··· Source material

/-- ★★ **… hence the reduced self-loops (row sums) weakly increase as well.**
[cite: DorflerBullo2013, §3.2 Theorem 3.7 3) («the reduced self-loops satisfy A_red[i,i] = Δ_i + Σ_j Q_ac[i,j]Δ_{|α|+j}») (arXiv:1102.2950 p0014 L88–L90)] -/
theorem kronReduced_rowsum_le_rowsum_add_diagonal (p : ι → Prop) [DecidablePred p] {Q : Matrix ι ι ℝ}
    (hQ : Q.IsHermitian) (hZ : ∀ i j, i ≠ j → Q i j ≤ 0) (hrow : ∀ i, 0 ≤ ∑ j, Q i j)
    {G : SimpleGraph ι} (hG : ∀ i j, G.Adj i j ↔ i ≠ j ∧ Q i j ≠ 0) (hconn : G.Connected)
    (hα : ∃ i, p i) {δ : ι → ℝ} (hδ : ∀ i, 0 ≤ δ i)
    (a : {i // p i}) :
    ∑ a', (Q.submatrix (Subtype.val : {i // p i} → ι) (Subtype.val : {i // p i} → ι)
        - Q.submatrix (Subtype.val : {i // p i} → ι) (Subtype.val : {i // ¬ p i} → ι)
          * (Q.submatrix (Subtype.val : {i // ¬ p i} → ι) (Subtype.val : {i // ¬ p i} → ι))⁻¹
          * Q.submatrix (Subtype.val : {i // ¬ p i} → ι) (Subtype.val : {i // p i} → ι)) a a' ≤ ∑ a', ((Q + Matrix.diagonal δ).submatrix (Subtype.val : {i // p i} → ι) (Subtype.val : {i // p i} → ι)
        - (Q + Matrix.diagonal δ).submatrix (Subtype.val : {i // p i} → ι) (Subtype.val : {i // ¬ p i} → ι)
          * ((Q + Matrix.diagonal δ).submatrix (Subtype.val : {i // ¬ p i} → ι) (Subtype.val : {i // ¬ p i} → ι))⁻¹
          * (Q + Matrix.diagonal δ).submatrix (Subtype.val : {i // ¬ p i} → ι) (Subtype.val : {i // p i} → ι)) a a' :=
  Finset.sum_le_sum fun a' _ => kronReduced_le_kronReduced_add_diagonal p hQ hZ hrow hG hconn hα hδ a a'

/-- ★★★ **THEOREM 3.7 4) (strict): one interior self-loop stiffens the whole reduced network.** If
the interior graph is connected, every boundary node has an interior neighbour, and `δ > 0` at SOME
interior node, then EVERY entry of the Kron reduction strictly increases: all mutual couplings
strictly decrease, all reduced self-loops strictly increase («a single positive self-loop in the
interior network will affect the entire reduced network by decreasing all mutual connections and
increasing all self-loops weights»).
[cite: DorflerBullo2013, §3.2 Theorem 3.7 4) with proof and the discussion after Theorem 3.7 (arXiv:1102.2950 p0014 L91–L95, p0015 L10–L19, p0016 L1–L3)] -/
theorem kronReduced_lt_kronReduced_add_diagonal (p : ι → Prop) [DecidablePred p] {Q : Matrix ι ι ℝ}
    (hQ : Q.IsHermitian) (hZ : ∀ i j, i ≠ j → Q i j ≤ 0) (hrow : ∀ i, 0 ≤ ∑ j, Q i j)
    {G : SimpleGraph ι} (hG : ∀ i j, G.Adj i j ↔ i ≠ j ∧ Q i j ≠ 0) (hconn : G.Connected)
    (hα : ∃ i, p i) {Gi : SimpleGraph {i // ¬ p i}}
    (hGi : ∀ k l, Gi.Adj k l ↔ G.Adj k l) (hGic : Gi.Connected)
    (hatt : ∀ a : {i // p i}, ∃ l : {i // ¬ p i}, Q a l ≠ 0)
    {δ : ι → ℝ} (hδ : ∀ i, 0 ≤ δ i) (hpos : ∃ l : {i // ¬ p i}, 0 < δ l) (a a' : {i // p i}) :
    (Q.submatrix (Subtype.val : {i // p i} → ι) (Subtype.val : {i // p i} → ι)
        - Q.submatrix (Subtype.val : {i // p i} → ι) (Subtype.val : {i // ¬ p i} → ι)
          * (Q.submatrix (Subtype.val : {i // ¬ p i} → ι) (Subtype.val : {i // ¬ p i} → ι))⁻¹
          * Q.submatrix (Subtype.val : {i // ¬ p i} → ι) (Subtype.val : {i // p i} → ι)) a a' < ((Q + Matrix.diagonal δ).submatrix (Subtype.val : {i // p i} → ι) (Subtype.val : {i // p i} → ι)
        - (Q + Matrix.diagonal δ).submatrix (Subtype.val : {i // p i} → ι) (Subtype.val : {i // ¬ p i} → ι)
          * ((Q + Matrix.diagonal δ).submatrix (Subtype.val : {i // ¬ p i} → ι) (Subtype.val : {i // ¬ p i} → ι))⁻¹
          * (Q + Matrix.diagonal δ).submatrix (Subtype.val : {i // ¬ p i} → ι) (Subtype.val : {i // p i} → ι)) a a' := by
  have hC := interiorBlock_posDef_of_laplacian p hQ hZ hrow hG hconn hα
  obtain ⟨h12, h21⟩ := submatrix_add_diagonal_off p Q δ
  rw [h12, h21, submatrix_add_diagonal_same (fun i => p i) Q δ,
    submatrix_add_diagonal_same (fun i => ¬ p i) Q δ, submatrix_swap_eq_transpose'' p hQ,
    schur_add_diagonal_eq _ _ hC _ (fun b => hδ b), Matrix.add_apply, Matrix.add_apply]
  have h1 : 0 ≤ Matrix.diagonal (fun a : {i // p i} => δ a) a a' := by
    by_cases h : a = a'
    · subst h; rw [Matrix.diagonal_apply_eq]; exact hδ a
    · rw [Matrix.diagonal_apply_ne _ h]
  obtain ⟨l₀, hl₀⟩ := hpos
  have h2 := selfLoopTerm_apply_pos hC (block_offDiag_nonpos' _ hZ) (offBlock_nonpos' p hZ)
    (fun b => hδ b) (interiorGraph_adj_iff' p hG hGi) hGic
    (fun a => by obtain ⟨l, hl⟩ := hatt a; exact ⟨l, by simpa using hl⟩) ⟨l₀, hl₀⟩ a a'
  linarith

······

**Task statement**
All of the material above needs to be output exactly, with no line left out.

**Exercise answer**
/-- ★★ **… hence the reduced self-loops (row sums) weakly increase as well.**
[cite: DorflerBullo2013, §3.2 Theorem 3.7 3) («the reduced self-loops satisfy A_red[i,i] = Δ_i + Σ_j Q_ac[i,j]Δ_{|α|+j}») (arXiv:1102.2950 p0014 L88–L90)] -/
theorem kronReduced_rowsum_le_rowsum_add_diagonal (p : ι → Prop) [DecidablePred p] {Q : Matrix ι ι ℝ}
    (hQ : Q.IsHermitian) (hZ : ∀ i j, i ≠ j → Q i j ≤ 0) (hrow : ∀ i, 0 ≤ ∑ j, Q i j)
    {G : SimpleGraph ι} (hG : ∀ i j, G.Adj i j ↔ i ≠ j ∧ Q i j ≠ 0) (hconn : G.Connected)
    (hα : ∃ i, p i) {δ : ι → ℝ} (hδ : ∀ i, 0 ≤ δ i)
    (a : {i // p i}) :
    ∑ a', (Q.submatrix (Subtype.val : {i // p i} → ι) (Subtype.val : {i // p i} → ι)
        - Q.submatrix (Subtype.val : {i // p i} → ι) (Subtype.val : {i // ¬ p i} → ι)
          * (Q.submatrix (Subtype.val : {i // ¬ p i} → ι) (Subtype.val : {i // ¬ p i} → ι))⁻¹
          * Q.submatrix (Subtype.val : {i // ¬ p i} → ι) (Subtype.val : {i // p i} → ι)) a a' ≤ ∑ a', ((Q + Matrix.diagonal δ).submatrix (Subtype.val : {i // p i} → ι) (Subtype.val : {i // p i} → ι)
        - (Q + Matrix.diagonal δ).submatrix (Subtype.val : {i // p i} → ι) (Subtype.val : {i // ¬ p i} → ι)
          * ((Q + Matrix.diagonal δ).submatrix (Subtype.val : {i // ¬ p i} → ι) (Subtype.val : {i // ¬ p i} → ι))⁻¹
          * (Q + Matrix.diagonal δ).submatrix (Subtype.val : {i // ¬ p i} → ι) (Subtype.val : {i // p i} → ι)) a a' :=
  Finset.sum_le_sum fun a' _ => kronReduced_le_kronReduced_add_diagonal p hQ hZ hrow hG hconn hα hδ a a'

/-- ★★★ **THEOREM 3.7 4) (strict): one interior self-loop stiffens the whole reduced network.** If
the interior graph is connected, every boundary node has an interior neighbour, and `δ > 0` at SOME
interior node, then EVERY entry of the Kron reduction strictly increases: all mutual couplings
strictly decrease, all reduced self-loops strictly increase («a single positive self-loop in the
interior network will affect the entire reduced network by decreasing all mutual connections and
increasing all self-loops weights»).
[cite: DorflerBullo2013, §3.2 Theorem 3.7 4) with proof and the discussion after Theorem 3.7 (arXiv:1102.2950 p0014 L91–L95, p0015 L10–L19, p0016 L1–L3)] -/
theorem kronReduced_lt_kronReduced_add_diagonal (p : ι → Prop) [DecidablePred p] {Q : Matrix ι ι ℝ}
    (hQ : Q.IsHermitian) (hZ : ∀ i j, i ≠ j → Q i j ≤ 0) (hrow : ∀ i, 0 ≤ ∑ j, Q i j)
    {G : SimpleGraph ι} (hG : ∀ i j, G.Adj i j ↔ i ≠ j ∧ Q i j ≠ 0) (hconn : G.Connected)
    (hα : ∃ i, p i) {Gi : SimpleGraph {i // ¬ p i}}
    (hGi : ∀ k l, Gi.Adj k l ↔ G.Adj k l) (hGic : Gi.Connected)
    (hatt : ∀ a : {i // p i}, ∃ l : {i // ¬ p i}, Q a l ≠ 0)
    {δ : ι → ℝ} (hδ : ∀ i, 0 ≤ δ i) (hpos : ∃ l : {i // ¬ p i}, 0 < δ l) (a a' : {i // p i}) :
    (Q.submatrix (Subtype.val : {i // p i} → ι) (Subtype.val : {i // p i} → ι)
        - Q.submatrix (Subtype.val : {i // p i} → ι) (Subtype.val : {i // ¬ p i} → ι)
          * (Q.submatrix (Subtype.val : {i // ¬ p i} → ι) (Subtype.val : {i // ¬ p i} → ι))⁻¹
          * Q.submatrix (Subtype.val : {i // ¬ p i} → ι) (Subtype.val : {i // p i} → ι)) a a' < ((Q + Matrix.diagonal δ).submatrix (Subtype.val : {i // p i} → ι) (Subtype.val : {i // p i} → ι)
        - (Q + Matrix.diagonal δ).submatrix (Subtype.val : {i // p i} → ι) (Subtype.val : {i // ¬ p i} → ι)
          * ((Q + Matrix.diagonal δ).submatrix (Subtype.val : {i // ¬ p i} → ι) (Subtype.val : {i // ¬ p i} → ι))⁻¹
          * (Q + Matrix.diagonal δ).submatrix (Subtype.val : {i // ¬ p i} → ι) (Subtype.val : {i // p i} → ι)) a a' := by
  have hC := interiorBlock_posDef_of_laplacian p hQ hZ hrow hG hconn hα
  obtain ⟨h12, h21⟩ := submatrix_add_diagonal_off p Q δ
  rw [h12, h21, submatrix_add_diagonal_same (fun i => p i) Q δ,
    submatrix_add_diagonal_same (fun i => ¬ p i) Q δ, submatrix_swap_eq_transpose'' p hQ,
    schur_add_diagonal_eq _ _ hC _ (fun b => hδ b), Matrix.add_apply, Matrix.add_apply]
  have h1 : 0 ≤ Matrix.diagonal (fun a : {i // p i} => δ a) a a' := by
    by_cases h : a = a'
    · subst h; rw [Matrix.diagonal_apply_eq]; exact hδ a
    · rw [Matrix.diagonal_apply_ne _ h]
  obtain ⟨l₀, hl₀⟩ := hpos
  have h2 := selfLoopTerm_apply_pos hC (block_offDiag_nonpos' _ hZ) (offBlock_nonpos' p hZ)
    (fun b => hδ b) (interiorGraph_adj_iff' p hG hGi) hGic
    (fun a => by obtain ⟨l, hl⟩ := hatt a; exact ⟨l, by simpa using hl⟩) ⟨l₀, hl₀⟩ a a'
  linarith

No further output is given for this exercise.